Keywords: stem cell, progenitor cell, renin-angiotensin system, pancreatic stem cells, cardiac stem cells

1. Introduction

The concept that the renin-angiotensin system (RAS) is involved in the regulation of stem (progenitor) cell function is novel. This is beyond the conventional notion of the RAS acting as a potent vasoconstrictor responsible for blood pressure regulation and body fluid homeostasis. The expression of RAS components during human embryonic development has been addressed in the literature. The existence of RAS components in different organs and tissues suggests the presence of local RAS in addition to the circulating common RAS, which has paracrine effects mediating stem (progenitor) cell function. Moreover, recent evidence has shown the expression of major RAS components such as angiotensinogen, renin, angiotensin-converting enzyme (ACE), angiotensin receptors type 1 and 2 and angiotensin-(1–7) during growth, proliferation and differentiation of stem cells. Improvement of the stem cell functionality and making them ideal candidates in different kinds of disorders has been a new research field in the last decade. Meanwhile, the effect of RAS on stem cell growth, proliferation and function is an emerging attempt among researchers. Ang II receptor activation increases the proliferation of several progenitor cells, such as mouse bone marrow-derived stem cells and human cord blood cells. Accordingly, manipulation of the RAS may alter and/or have beneficial effects on the efficacy of stem cell therapy.

2. Stem cells

The term stem cell stands for the population of immature precursor cells, which are able to renew themselves and be the source of de novo replacement for many body tissues. Stem cells are classified into two main groups: embryonic stem cells (ESCs) and adult stem cells. ESCs can be obtained from the inner cell mass of the embryonal blastocyst. Although they are easily achieved, some disadvantages restrict their application. Adult stem cells such as mesenchymal and haematopoietic stem cells (HSCs) are obtained from mature tissues. Due to their plasticity, adult stem cells produce cell lineage different from their original organ. Thus, adult stem cells seem to be an appropriate candidate for organ regeneration in different kinds of diseases or lost/damaged organs. Table 1 represents the main stem cell and their advantages and disadvantages.
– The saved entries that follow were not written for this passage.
import Summits.CriticalPhenomena.PercolationContinuityZ3.Theorems.PercNearOneGluingNoHeavyLowerTailKnQuestion8CoefficientwiseCoreClassKernelMixShortThreadEdge
import HarnessLib

/-!
# THEOREM A (thread slicing, ℓ = 2) as an exact identity: IET(G ∥ P₂) = IET(G)[w-shift] + IET(G)[partial w-shift] + IET(G ∥ K₂)[w-shift]

Support file (`--supports stmt-CriticalPhenomena-4575`, closed), prover `prim-cplus-coupling` (gen 53).  No definitions, no notations, no named facts,
no sorries; standard axioms.  Memo `prim-cplus-coupling/A5-COUPLING-gen53.md` §1.1–1.3 (THEOREM A, (A1) and (A3)).

For an ARBITRARY finite multigraph (`ends : ι → Sym2 V`, edge set `E′`), root `u`, observer `b`, and a path `u – x – b` of length 2 through a fresh
vertex `x` with edge indices `f, g ∉ E′`, the IET sum over the colourings of `E′ + f + g` splits EXACTLY into three IET sums:
* the slice `f` red, `g` blue: the IET sum of `(ends, E′)` for the event `η ↦ 𝒱(η + f)` with all six levels precomposed with `insert x`;
* the slice `g` red, `f` blue: the IET sum of `(ends, E′)` for `η ↦ 𝒱(η + g)` with `h, k, hᵇ, kᵇ` precomposed with `insert x`;
* the two boundary slices: the IET sum of the graph in which the path is replaced by ONE edge `f` with `ends′ f = s(u, b)` (`ends′ = ends` on `E′`),
  for the event `𝒱′ ω = 𝒱(ω + g if f ∈ ω)` and `h, k, hᵇ, kᵇ` precomposed with `insert x` (`iet_split_shortThread`).
(The parallel-edge identity (A3) is `iet_split_parallelEdge` in …ShortThreadEdge.)
Consequences (…ShortThreadsMain): CONJECTURE IET on every bundle with at most two threads of length ≥ 3.
[cite: KozmaNitzan2024, Questions 8–9 (§5.5 p. 36) (context); Harris 1960]
-/

namespace Summit.CriticalPhenomena.PercolationContinuityZ3.Theorems

open Finset Literature.Probability.Percolation

namespace Coefficientwise

variable {ι V : Type*}

open Classical in
/-- **THEOREM A for a thread of length 2, as an identity.**  `E′` an edge set of a multigraph `ends`, `f ≠ g ∉ E′` with `ends f = s(u,x)`,
`ends g = s(x,b)` for a vertex `x ∉` every edge of `E′`, `x ≠ u, b`, `u ≠ b`; `ends′` agrees with `ends` on `E′` and `ends′ f = s(u,b)`.
Then the IET sum of `(ends, E′+f+g)` for `𝒱` and levels `h,k,hᵃ,hᵇ,kᵃ,kᵇ` equals
  IET(ends, E′)[`𝒱(·+f)`; all levels ∘ `insert x`] + IET(ends, E′)[`𝒱(·+g)`; `h,k,hᵇ,kᵇ ∘ insert x`, `hᵃ,kᵃ`]
  + IET(ends′, E′+f)[`ω ↦ 𝒱(ω+g if f∈ω else ω)`; `h,k,hᵇ,kᵇ ∘ insert x`, `hᵃ,kᵃ`].
[cite: KozmaNitzan2024, Questions 8–9 (§5.5 p. 36) (context)] -/
theorem iet_split_shortThread (ends ends' : ι → Sym2 V) (E' : Finset ι) (f g : ι) (u b x : V)
    (hfg : f ≠ g) (hfE' : f ∉ E') (hgE' : g ∉ E') (hf : ends f = s(u, x)) (hg : ends g = s(x, b))
    (hxu : x ≠ u) (hxb : x ≠ b) (hub : u ≠ b) (hxE' : ∀ i ∈ E', x ∉ ends i)
    (hends' : ∀ i ∈ E', ends' i = ends i) (hf' : ends' f = s(u, b))
    (𝒱 : Finset ι → Prop) (h k ha hb ka kb : Set V → ℝ) :
    ((∑ ω ∈ (insert f (insert g E')).powerset, if 𝒱 ω ∧ b ∈ openCluster (ends '' (↑ω : Set ι)) u ∧
          b ∉ openCluster (ends '' (↑((insert f (insert g E')) \ ω) : Set ι)) u then
        h (openCluster (ends '' (↑ω : Set ι)) u) * k (openCluster (ends '' (↑ω : Set ι)) u) else 0)
      + ∑ ω ∈ (insert f (insert g E')).powerset, if 𝒱 ω ∧ b ∈ openCluster (ends '' (↑((insert f (insert g E')) \ ω) : Set ι)) u ∧
          b ∉ openCluster (ends '' (↑ω : Set ι)) u then
        (ha (openCluster (ends '' (↑ω : Set ι)) u) - hb (openCluster (ends '' (↑((insert f (insert g E')) \ ω) : Set ι)) u)) *
          (ka (openCluster (ends '' (↑ω : Set ι)) u) - kb (openCluster (ends '' (↑((insert f (insert g E')) \ ω) : Set ι)) u)) else 0)
    = ((∑ η ∈ E'.powerset, if 𝒱 (insert f η) ∧ b ∈ openCluster (ends '' (↑η : Set ι)) u ∧ b ∉ openCluster (ends '' (↑(E' \ η) : Set ι)) u then
          h (insert x (openCluster (ends '' (↑η : Set ι)) u)) * k (insert x (openCluster (ends '' (↑η : Set ι)) u)) else 0)
        + ∑ η ∈ E'.powerset, if 𝒱 (insert f η) ∧ b ∈ openCluster (ends '' (↑(E' \ η) : Set ι)) u ∧ b ∉ openCluster (ends '' (↑η : Set ι)) u then
          (ha (insert x (openCluster (ends '' (↑η : Set ι)) u)) - hb (insert x (openCluster (ends '' (↑(E' \ η) : Set ι)) u))) *
            (ka (insert x (openCluster (ends '' (↑η : Set ι)) u)) - kb (insert x (openCluster (ends '' (↑(E' \ η) : Set ι)) u))) else 0)
      + ((∑ η ∈ E'.powerset, if 𝒱 (insert g η) ∧ b ∈ openCluster (ends '' (↑η : Set ι)) u ∧ b ∉ openCluster (ends '' (↑(E' \ η) : Set ι)) u then
          h (insert x (openCluster (ends '' (↑η : Set ι)) u)) * k (insert x (openCluster (ends '' (↑η : Set ι)) u)) else 0)
        + ∑ η ∈ E'.powerset, if 𝒱 (insert g η) ∧ b ∈ openCluster (ends '' (↑(E' \ η) : Set ι)) u ∧ b ∉ openCluster (ends '' (↑η : Set ι)) u then
          (ha (openCluster (ends '' (↑η : Set ι)) u) - hb (insert x (openCluster (ends '' (↑(E' \ η) : Set ι)) u))) *
            (ka (openCluster (ends '' (↑η : Set ι)) u) - kb (insert x (openCluster (ends '' (↑(E' \ η) : Set ι)) u))) else 0)
      + ((∑ ω ∈ (insert f E').powerset, if 𝒱 (if f ∈ ω then insert g ω else ω) ∧ b ∈ openCluster (ends' '' (↑ω : Set ι)) u ∧
            b ∉ openCluster (ends' '' (↑((insert f E') \ ω) : Set ι)) u then
          h (insert x (openCluster (ends' '' (↑ω : Set ι)) u)) * k (insert x (openCluster (ends' '' (↑ω : Set ι)) u)) else 0)
        + ∑ ω ∈ (insert f E').powerset, if 𝒱 (if f ∈ ω then insert g ω else ω) ∧ b ∈ openCluster (ends' '' (↑((insert f E') \ ω) : Set ι)) u ∧
            b ∉ openCluster (ends' '' (↑ω : Set ι)) u then
          (ha (openCluster (ends' '' (↑ω : Set ι)) u) - hb (insert x (openCluster (ends' '' (↑((insert f E') \ ω) : Set ι)) u))) *
            (ka (openCluster (ends' '' (↑ω : Set ι)) u) - kb (insert x (openCluster (ends' '' (↑((insert f E') \ ω) : Set ι)) u))) else 0) := by
  set E : Finset ι := insert f (insert g E') with hE
  set C : Finset ι → Set V := fun ω => openCluster (ends '' (↑ω : Set ι)) u with hC
  set C' : Finset ι → Set V := fun ω => openCluster (ends' '' (↑ω : Set ι)) u with hC'
  have hbx : b ≠ x := fun h => hxb h.symm
  have hfgE' : f ∉ insert g E' := by
    rw [Finset.mem_insert]; rintro (h' | h'); exact hfg h'; exact hfE' h'
  -- ### cluster identities for the four slices (η ⊆ E′)
  have sdiff_f : ∀ η, η ⊆ E' → E \ insert f η = insert g (E' \ η) :=
    sdiff_insert_insert_f E E' f g hE hfg hfE' hgE'
  have sdiff_g : ∀ η, η ⊆ E' → E \ insert g η = insert f (E' \ η) :=
    sdiff_insert_insert_g E E' f g hE hfg hfE' hgE'
  have sdiff_0 : ∀ η, η ⊆ E' → E \ η = insert f (insert g (E' \ η)) :=
    sdiff_insert_insert_none E E' f g hE hfE' hgE'
  have sdiff_fg : ∀ η : Finset ι, E \ insert f (insert g η) = E' \ η :=
    sdiff_insert_insert_both E E' f g hE hfE' hgE'
  have hxE'sub : ∀ η, η ⊆ E' → ∀ i ∈ η, x ∉ ends i := fun η hη i hi => hxE' i (hη hi)
  have hxE'sd : ∀ η : Finset ι, ∀ i ∈ E' \ η, x ∉ ends i := fun η i hi => hxE' i (Finset.sdiff_subset hi)
  have Cf : ∀ η, η ⊆ E' → C (insert f η) = insert x (C η) := fun η hη =>
    cluster_insert_hubEdge_u ends η f u x hf (hxE'sub η hη)
  have Cg : ∀ η, η ⊆ E' → C (insert g η) = C η ∪ {y | y = x ∧ b ∈ C η} := fun η hη =>
    cluster_insert_hubEdge_b ends η g u b x hg hxu hxb (hxE'sub η hη)
  have Cf' : ∀ η : Finset ι, C (insert f (E' \ η)) = insert x (C (E' \ η)) := fun η =>
    cluster_insert_hubEdge_u ends (E' \ η) f u x hf (hxE'sd η)
  have Cg' : ∀ η : Finset ι, C (insert g (E' \ η)) = C (E' \ η) ∪ {y | y = x ∧ b ∈ C (E' \ η)} := fun η =>
    cluster_insert_hubEdge_b ends (E' \ η) g u b x hg hxu hxb (hxE'sd η)
  -- ### the same for the edge picture (ends′, E′ + f)
  have hfdiff : ∀ η, η ⊆ E' → insert f E' \ insert f η = E' \ η := by
    intro η hη
    ext i
    simp only [Finset.mem_sdiff, Finset.mem_insert]
    constructor
    · rintro ⟨h1, h2⟩
      push Not at h2
      rcases h1 with rfl | h1
      · exact absurd rfl h2.1
      · exact ⟨h1, h2.2⟩
    · rintro ⟨h1, h2⟩
      refine ⟨Or.inr h1, ?_⟩
      push Not; exact ⟨fun h' => hfE' (h' ▸ h1), h2⟩
  have hfdiff0 : ∀ η, η ⊆ E' → insert f E' \ η = insert f (E' \ η) := by
    intro η hη
    ext i
    simp only [Finset.mem_sdiff, Finset.mem_insert]
    constructor
    · rintro ⟨h1, h2⟩
      rcases h1 with rfl | h1
      · exact Or.inl rfl
      · exact Or.inr ⟨h1, h2⟩
    · rintro (rfl | ⟨h1, h2⟩)
      · exact ⟨Or.inl rfl, fun h' => hfE' (hη h')⟩
      · exact ⟨Or.inr h1, h2⟩
  have C'eq : ∀ η, η ⊆ E' → C' η = C η := by
    intro η hη
    simp only [hC', hC]
    rw [ends_image_coe_congr ends ends' η (fun i hi => hends' i (hη hi))]
  have C'eqd : ∀ η : Finset ι, C' (E' \ η) = C (E' \ η) := fun η => C'eq (E' \ η) Finset.sdiff_subset
  -- pendant path (two edges) versus pendant edge
  have path_edge : ∀ η, η ⊆ E' → C (insert f (insert g η)) = insert x (C' (insert f η)) := by
    intro η hη
    simp only [hC, hC']
    rw [ends_image_coe_insert, ends_image_coe_insert, hf, hg, ends_image_coe_insert, hf',
      ends_image_coe_congr ends ends' η (fun i hi => hends' i (hη hi))]
    apply cluster_path_two_eq_insert _ u b x hxu hxb hub
    rintro z ⟨i, hi, rfl⟩
    exact hxE' i (hη (Finset.mem_coe.mp hi))
  have path_edge' : ∀ η : Finset ι, C (insert f (insert g (E' \ η))) = insert x (C' (insert f (E' \ η))) :=
    fun η => path_edge (E' \ η) Finset.sdiff_subset
  -- membership bookkeeping
  have mem_union_x : ∀ (S : Set V) (P : Prop), b ∈ S ∪ {y | y = x ∧ P} ↔ b ∈ S := fun S P => mem_union_single_iff hbx S P
  have union_x_of : ∀ (S : Set V) (P : Prop), P → S ∪ {y | y = x ∧ P} = insert x S := fun S P hP => union_single_of_pos x S P hP
  have union_x_of_not : ∀ (S : Set V) (P : Prop), ¬ P → S ∪ {y | y = x ∧ P} = S := fun S P hP => union_single_of_neg x S P hP
  have mem_insert_x : ∀ (S : Set V), b ∈ insert x S ↔ b ∈ S := fun S => mem_insert_iff_of_ne hbx S
  -- ### the summands of the left-hand side
  set FR : Finset ι → ℝ := fun ω => if 𝒱 ω ∧ b ∈ C ω ∧ b ∉ C (E \ ω) then h (C ω) * k (C ω) else 0 with hFR
  set FD : Finset ι → ℝ := fun ω => if 𝒱 ω ∧ b ∈ C (E \ ω) ∧ b ∉ C ω then
      (ha (C ω) - hb (C (E \ ω))) * (ka (C ω) - kb (C (E \ ω))) else 0 with hFD
  -- the summands of the edge picture
  set GR : Finset ι → ℝ := fun ω => if 𝒱 (if f ∈ ω then insert g ω else ω) ∧ b ∈ C' ω ∧ b ∉ C' (insert f E' \ ω) then
      h (insert x (C' ω)) * k (insert x (C' ω)) else 0 with hGR
  set GD : Finset ι → ℝ := fun ω => if 𝒱 (if f ∈ ω then insert g ω else ω) ∧ b ∈ C' (insert f E' \ ω) ∧ b ∉ C' ω then
      (ha (C' ω) - hb (insert x (C' (insert f E' \ ω)))) * (ka (C' ω) - kb (insert x (C' (insert f E' \ ω)))) else 0 with hGD
  change (∑ ω ∈ E.powerset, FR ω) + ∑ ω ∈ E.powerset, FD ω = _ + _ + ((∑ ω ∈ (insert f E').powerset, GR ω) + ∑ ω ∈ (insert f E').powerset, GD ω)
  -- splitting the sums
  have split : ∀ F : Finset ι → ℝ, ∑ ω ∈ E.powerset, F ω =
      (∑ η ∈ E'.powerset, F η) + (∑ η ∈ E'.powerset, F (insert g η)) +
        ((∑ η ∈ E'.powerset, F (insert f η)) + ∑ η ∈ E'.powerset, F (insert f (insert g η))) := by
    intro F
    rw [hE, Finset.sum_powerset_insert hfgE', Finset.sum_powerset_insert hgE', Finset.sum_powerset_insert hgE']
  have split' : ∀ F : Finset ι → ℝ, ∑ ω ∈ (insert f E').powerset, F ω =
      (∑ η ∈ E'.powerset, F η) + ∑ η ∈ E'.powerset, F (insert f η) := fun F => Finset.sum_powerset_insert hfE' F
  rw [split FR, split FD, split' GR, split' GD]
  -- ### slice f red, g blue
  have eRf : ∀ η ∈ E'.powerset, FR (insert f η) = (if 𝒱 (insert f η) ∧ b ∈ C η ∧ b ∉ C (E' \ η) then
      h (insert x (C η)) * k (insert x (C η)) else 0) := by
    intro η hη
    rw [Finset.mem_powerset] at hη
    simp only [hFR]
    apply ite_zero_congr
    · rw [sdiff_f η hη, Cf η hη, Cg' η, mem_insert_x, mem_union_x]
    · intro hq
      have hbx' : b ∈ C η := by
        have := hq.2.1; exact this
      rw [Cf η hη]
  have eDf : ∀ η ∈ E'.powerset, FD (insert f η) = (if 𝒱 (insert f η) ∧ b ∈ C (E' \ η) ∧ b ∉ C η then
      (ha (insert x (C η)) - hb (insert x (C (E' \ η)))) * (ka (insert x (C η)) - kb (insert x (C (E' \ η)))) else 0) := by
    intro η hη
    rw [Finset.mem_powerset] at hη
    simp only [hFD]
    apply ite_zero_congr
    · rw [sdiff_f η hη, Cf η hη, Cg' η, mem_insert_x, mem_union_x]
    · intro hq
      have hbY : b ∈ C (E' \ η) := hq.2.1
      rw [sdiff_f η hη, Cg' η, union_x_of _ _ hbY, Cf η hη]
  -- ### slice g red, f blue
  have eRg : ∀ η ∈ E'.powerset, FR (insert g η) = (if 𝒱 (insert g η) ∧ b ∈ C η ∧ b ∉ C (E' \ η) then
      h (insert x (C η)) * k (insert x (C η)) else 0) := by
    intro η hη
    rw [Finset.mem_powerset] at hη
    simp only [hFR]
    apply ite_zero_congr
    · rw [sdiff_g η hη, Cg η hη, Cf' η, mem_union_x, mem_insert_x]
    · intro hq
      have hbX : b ∈ C η := hq.2.1
      rw [Cg η hη, union_x_of _ _ hbX]
  have eDg : ∀ η ∈ E'.powerset, FD (insert g η) = (if 𝒱 (insert g η) ∧ b ∈ C (E' \ η) ∧ b ∉ C η then
      (ha (C η) - hb (insert x (C (E' \ η)))) * (ka (C η) - kb (insert x (C (E' \ η)))) else 0) := by
    intro η hη
    rw [Finset.mem_powerset] at hη
    simp only [hFD]
    apply ite_zero_congr
    · rw [sdiff_g η hη, Cg η hη, Cf' η, mem_union_x, mem_insert_x]
    · intro hq
      have hbn : b ∉ C η := hq.2.2
      rw [Cg η hη, union_x_of_not _ _ hbn, sdiff_g η hη, Cf' η]
  -- ### boundary slices: the edge picture
  have eR0 : ∀ η ∈ E'.powerset, FR η = GR η := by
    intro η hη
    rw [Finset.mem_powerset] at hη
    have hfη : f ∉ η := fun h' => hfE' (hη h')
    simp only [hFR, hGR, if_neg hfη]
    apply ite_zero_congr
    · rw [sdiff_0 η hη, path_edge' η, hfdiff0 η hη, mem_insert_x, C'eq η hη]
    · intro hq
      exfalso
      -- b is joined to u by the blue pendant edge: no supply here on either side (both conditions fail)
      have : b ∈ C' (insert f E' \ η) := by
        rw [hfdiff0 η hη]
        simp only [hC']
        rw [ends_image_coe_insert, hf']
        exact mem_openCluster_of_mem_pair (Set.mem_insert _ _) (mem_openCluster_self _ _)
      exact hq.2.2 this
  have eD0 : ∀ η ∈ E'.powerset, FD η = GD η := by
    intro η hη
    rw [Finset.mem_powerset] at hη
    have hfη : f ∉ η := fun h' => hfE' (hη h')
    simp only [hFD, hGD, if_neg hfη]
    apply ite_zero_congr
    · rw [sdiff_0 η hη, path_edge' η, hfdiff0 η hη, mem_insert_x, C'eq η hη]
    · intro _
      rw [sdiff_0 η hη, path_edge' η, hfdiff0 η hη, C'eq η hη]
  have eR2 : ∀ η ∈ E'.powerset, FR (insert f (insert g η)) = GR (insert f η) := by
    intro η hη
    rw [Finset.mem_powerset] at hη
    simp only [hFR, hGR, if_pos (Finset.mem_insert_self f η)]
    apply ite_zero_congr
    · rw [sdiff_fg η, path_edge η hη, hfdiff η hη, mem_insert_x, C'eqd η, Finset.insert_comm]
    · intro _
      rw [path_edge η hη]
  have eD2 : ∀ η ∈ E'.powerset, FD (insert f (insert g η)) = GD (insert f η) := by
    intro η hη
    rw [Finset.mem_powerset] at hη
    simp only [hFD, hGD, if_pos (Finset.mem_insert_self f η)]
    apply ite_zero_congr
    · rw [sdiff_fg η, path_edge η hη, hfdiff η hη, mem_insert_x, C'eqd η, Finset.insert_comm]
    · intro hq
      exfalso
      -- b is joined to u by the red pendant edge: no demand here on either side
      have : b ∈ C' (insert f η) := by
        simp only [hC']
        rw [ends_image_coe_insert, hf']
        exact mem_openCluster_of_mem_pair (Set.mem_insert _ _) (mem_openCluster_self _ _)
      exact hq.2.2 this
  rw [Finset.sum_congr rfl eRf, Finset.sum_congr rfl eDf, Finset.sum_congr rfl eRg, Finset.sum_congr rfl eDg,
    Finset.sum_congr rfl eR0, Finset.sum_congr rfl eD0, Finset.sum_congr rfl eR2, Finset.sum_congr rfl eD2]
  ring

end Coefficientwise

end Summit.CriticalPhenomena.PercolationContinuityZ3.Theorems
Stem cell typeOriginAdvantagesDisadvantages
Embryonic stem cellBlastocyst stage of an embryo
  • - High expansion

  • - Pluripotent

  • - Ethical objection

  • - Risk of rejection

  • - Risk of teratocarcinoma

Adult stem cellMature tissue
  • - Easily obtained

  • - No ethical objection

  • - High compatibility

- Lack of specific identification markers

Table 1.

Main stem cell and their advantages and disadvantages.

3. The RAS and ESCs

ESCs are pluripotent cells capable of differentiation into different cells such as cardiomyocytes, and endothelial cells have been considered as a source of regenerative medicine [1]. For instance, ESC-derived endothelial cells have therapeutic effects via the increment of angiogenesis and heart functionality [2]. PI3/Akt-signalling pathway has been shown to be linked with human ESC-derived cardiomyocyte proliferation in vitro [3]. RAS stimulation activates PI3/AKT pathway, while the inhibition of RAS increases Akt phosphorylation [4], which might influence the proliferation of ESCs. High survival rate after transplantation is another main, noteworthy issue about ESCs [5].

RAS is a novel regulatory candidate, which controls the development of ESCs into different cell types. It has been reported that the expression AT1 receptors were detected in an early stage of human ESCs differentiation. Since the addition of Ang II results in the phosphorylation of extracellular signal-regulated kinase (ERK) 1/2 and Jun N-terminal (JNK) 1/2, this peptide is capable of acting as signalling molecules and thus it could regulate differentiation [6]. Moreover, Ang II has been shown to increase glucose uptake in ESCs [7] and induce mitogenic effect, possibly through protein kinase C and mitogen-activated protein kinase (MAPK)-signalling pathways. Interestingly, exposure to a high glucose niche in the presence of Ang II has been shown to produce a synergistic impact on ESC proliferation [8].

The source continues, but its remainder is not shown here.